The show was just perfect in every way. I have long condemned onscreen storytelling for sticking with a rigid structure to display its narrative. A film has to be X minutes long, leading to stories not told in enough depth or films that drag to reach the performance figure. Television with its strict runtimes and advertisement breaks built into its scenes and dialogues that ruin any chance you have of being gripped. These problems do not occur with Mindhunter as the shackles appear to be off with episodes only lasting as long as is needed to tell the story. From an hour long, to 45 minutes, to one episode not much over half hour in length, the runtime is there to serve the drama, not to serve some archaic format and it helps deliver in a big way controlling the pace at which we the viewer learns, controlling the speed at which we are grabbed or released by what is unfolding on screen. It does not hold back in the horror of a crime scene, or the sexual nature of an attack, or with its time periods views on race or politics, or gender.

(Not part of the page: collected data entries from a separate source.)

/-- `1 + Z_b ≤ 2·log²q·q̂^{Δ′−1}` at the clean scales (`q ≥ 40`, `Δ′ ≥ 1`).
[cite: KowalskiMichelVanderKam2000, (21)–(23) p. 12 — derivation] -/
theorem one_add_ledgerZ_scales_le (hq : 40 ≤ q) {Δ' : ℝ} (h1 : 1 ≤ Δ') :
    1 + ledgerZ q (qhat q ^ Δ') (Real.log q ^ 4) ≤ 2 * Real.log q ^ 2 * qhat q ^ (Δ' - 1) := by
  have hs1 : 1 < qhat q := one_lt_qhat hq
  have hL1 : 1 ≤ Real.log q := one_le_log hq
  have hsη1 : 1 ≤ qhat q ^ (Δ' - 1) := Real.one_le_rpow hs1.le (by linarith)
  rw [ledgerZ_scales_eq hq Δ']
  have h2π : 2 / π ≤ 1 := by rw [div_le_one Real.pi_pos]; linarith [Real.pi_gt_three]
  have hZle : 2 / π * qhat q ^ (Δ' - 1) * Real.log q ^ 2 ≤ Real.log q ^ 2 * qhat q ^ (Δ' - 1) := by
    calc 2 / π * qhat q ^ (Δ' - 1) * Real.log q ^ 2 ≤ 1 * qhat q ^ (Δ' - 1) * Real.log q ^ 2 := by gcongr
      _ = Real.log q ^ 2 * qhat q ^ (Δ' - 1) := by ring
  have hone : (1 : ℝ) ≤ Real.log q ^ 2 * qhat q ^ (Δ' - 1) :=
    one_le_mul_of_one_le_of_one_le (one_le_pow₀ hL1) hsη1
  linarith

/-- F3 — the `δ`-power of `ledgerRow` at the clean scales: `(Λ(q·q⁷)²(1+Z_b)²Q²)^δ ≤ 4(Λ₀+1)²·q^{27δ}`
(`Λ = (Λ₀+1)²log⁴q ≤ (Λ₀+1)²q⁴`, `(1+Z_b)² ≤ 4q⁵`, `Q² = q^{2ε₀} ≤ q²`, base `≥ 1`, `δ ≤ 1`).
[cite: KowalskiMichelVanderKam2000, (21)–(23) p. 12 — derivation] -/
theorem ledger_rpow_factor_le (hq : 40 ≤ q) {Δ' : ℝ} (h1 : 1 ≤ Δ') (h2 : Δ' ≤ 2) {δ Λ₀ ε₀ : ℝ}
    (hδ0 : 0 ≤ δ) (hδ1 : δ ≤ 1) (hΛ₀ : 0 ≤ Λ₀) (hε₁ : ε₀ ≤ 1) :
    ((Λ₀ + 1) ^ 2 * Real.log q ^ 4 * (((q : ℝ) * ((q ^ 7 : ℕ) : ℝ)) ^ 2 *
      (1 + ledgerZ q (qhat q ^ Δ') (Real.log q ^ 4)) ^ 2 * ((q : ℝ) ^ ε₀) ^ 2)) ^ δ ≤
      4 * (Λ₀ + 1) ^ 2 * (q : ℝ) ^ (27 * δ) := by
  set s : ℝ := qhat q with hs
  set L : ℝ := Real.log q with hL
  set Zb : ℝ := ledgerZ q (s ^ Δ') (L ^ 4) with hZb
  have hs1 : 1 < s := one_lt_qhat hq
  have hs0 : 0 < s := lt_trans one_pos hs1
  have hq0 : (0 : ℝ) < q := by exact_mod_cast (show 0 < q by omega)
  have hq1 : (1 : ℝ) ≤ q := by exact_mod_cast (show 1 ≤ q by omega)
  have hL0 : 0 < L := lt_of_lt_of_le one_pos (one_le_log hq)
  have hsq : s ^ 2 ≤ (q : ℝ) := qhat_sq_le q
  have hL_le_q : L ≤ (q : ℝ) := (Real.log_le_sub_one_of_pos hq0).trans (by linarith)
  have hZb0 : 0 ≤ Zb := ledgerZ_nonneg _ _ _
  have h1Zb : 1 + Zb ≤ 2 * L ^ 2 * s ^ (Δ' - 1) := one_add_ledgerZ_scales_le hq h1
  have hL4 : L ^ 4 ≤ (q : ℝ) ^ 4 := pow_le_pow_left₀ hL0.le hL_le_q 4
  have hq16 : ((q : ℝ) * ((q ^ 7 : ℕ) : ℝ)) ^ 2 = (q : ℝ) ^ 16 := by push_cast; ring
  have hs2η : s ^ (2 * (Δ' - 1)) ≤ (q : ℝ) := by
    calc s ^ (2 * (Δ' - 1)) ≤ s ^ (2 : ℝ) := Real.rpow_le_rpow_of_exponent_le hs1.le (by linarith)
      _ = s ^ 2 := by rw [show (2 : ℝ) = (2 : ℕ) by norm_num, Real.rpow_natCast]
      _ ≤ q := hsq
  have hZ2 : (1 + Zb) ^ 2 ≤ 4 * (q : ℝ) ^ 5 := by
    have hsηsq : (s ^ (Δ' - 1)) ^ 2 = s ^ (2 * (Δ' - 1)) := by
      rw [← Real.rpow_natCast, ← Real.rpow_mul hs0.le]; ring_nf
    calc (1 + Zb) ^ 2 ≤ (2 * L ^ 2 * s ^ (Δ' - 1)) ^ 2 := pow_le_pow_left₀ (by positivity) h1Zb 2
      _ = 4 * L ^ 4 * s ^ (2 * (Δ' - 1)) := by rw [← hsηsq]; ring
      _ ≤ 4 * (q : ℝ) ^ 4 * q := by gcongr
      _ = 4 * (q : ℝ) ^ 5 := by ring
  have hQ2 : ((q : ℝ) ^ ε₀) ^ 2 ≤ (q : ℝ) ^ 2 := by
    rw [← Real.rpow_natCast, ← Real.rpow_mul hq0.le]
    calc (q : ℝ) ^ (ε₀ * (2 : ℕ)) ≤ (q : ℝ) ^ (2 : ℝ) :=
          Real.rpow_le_rpow_of_exponent_le hq1 (by push_cast; linarith)
      _ = (q : ℝ) ^ 2 := by rw [show (2 : ℝ) = (2 : ℕ) by norm_num, Real.rpow_natCast]
  have hbase_le : (Λ₀ + 1) ^ 2 * L ^ 4 * (((q : ℝ) * ((q ^ 7 : ℕ) : ℝ)) ^ 2 * (1 + Zb) ^ 2 *
      ((q : ℝ) ^ ε₀) ^ 2) ≤ 4 * (Λ₀ + 1) ^ 2 * (q : ℝ) ^ 27 := by
    rw [hq16]
    calc (Λ₀ + 1) ^ 2 * L ^ 4 * ((q : ℝ) ^ 16 * (1 + Zb) ^ 2 * ((q : ℝ) ^ ε₀) ^ 2)
        ≤ (Λ₀ + 1) ^ 2 * (q : ℝ) ^ 4 * ((q : ℝ) ^ 16 * (4 * (q : ℝ) ^ 5) * (q : ℝ) ^ 2) := by
          gcongr
      _ = 4 * (Λ₀ + 1) ^ 2 * (q : ℝ) ^ 27 := by ring
  have hbase0 : 0 ≤ (Λ₀ + 1) ^ 2 * L ^ 4 * (((q : ℝ) * ((q ^ 7 : ℕ) : ℝ)) ^ 2 * (1 + Zb) ^ 2 *
      ((q : ℝ) ^ ε₀) ^ 2) := by positivity
  have hK1 : (1 : ℝ) ≤ 4 * (Λ₀ + 1) ^ 2 := by nlinarith
  calc _ ≤ (4 * (Λ₀ + 1) ^ 2 * (q : ℝ) ^ 27) ^ δ := Real.rpow_le_rpow hbase0 hbase_le hδ0
    _ = (4 * (Λ₀ + 1) ^ 2) ^ δ * ((q : ℝ) ^ 27) ^ δ := Real.mul_rpow (by positivity) (by positivity)
    _ ≤ (4 * (Λ₀ + 1) ^ 2) ^ (1 : ℝ) * ((q : ℝ) ^ 27) ^ δ :=
        mul_le_mul_of_nonneg_right (Real.rpow_le_rpow_of_exponent_le hK1 hδ1) (by positivity)
    _ = 4 * (Λ₀ + 1) ^ 2 * (q : ℝ) ^ (27 * δ) := by
        rw [Real.rpow_one, ← Real.rpow_natCast (q : ℝ) 27, ← Real.rpow_mul hq0.le]; norm_num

It embraces the darkness that these agents had to go to and takes you on just enough of the journey to give you a sickening taste of life but without leaving you the trauma that these men and women went through mentally, physically (the collapse of Ford in the hospital at the end of season 1 is a real event from Douglas’ life), and personally with relationships on an edge and civilians attached to them hurt or confused or angry with them for bringing that darkness into their homes. It deals with a Federal Department just finishing its iron strong and singular way of doing things under its founder and supreme leader J. Edgar Hoover, and so you have the dichotomy of the Hoover stalwarts rigid in their structures and those that allowing the bureau to take on a new more freeing way of working. It does not hide the intelligence that people at the coal face had and shows indeed the troubles they had taking their academic theories and terminology and being able to boil that down into simple soundbites that smaller, less educated or experienced police officers/lawyers/prosecutors/juries would be able to understand, including the creation of the term serial killer that we use today.
From the period aesthetic, to the incredible writing, to the most perfect casting, to the soundtrack, and the set design and the everything else, Mindhunter is one of those rare shows that hits every beat, that ticks every box, that breaks open a traditional way of doing things for the improvement of everybody both in its script and in its creation. Roll on more episodes.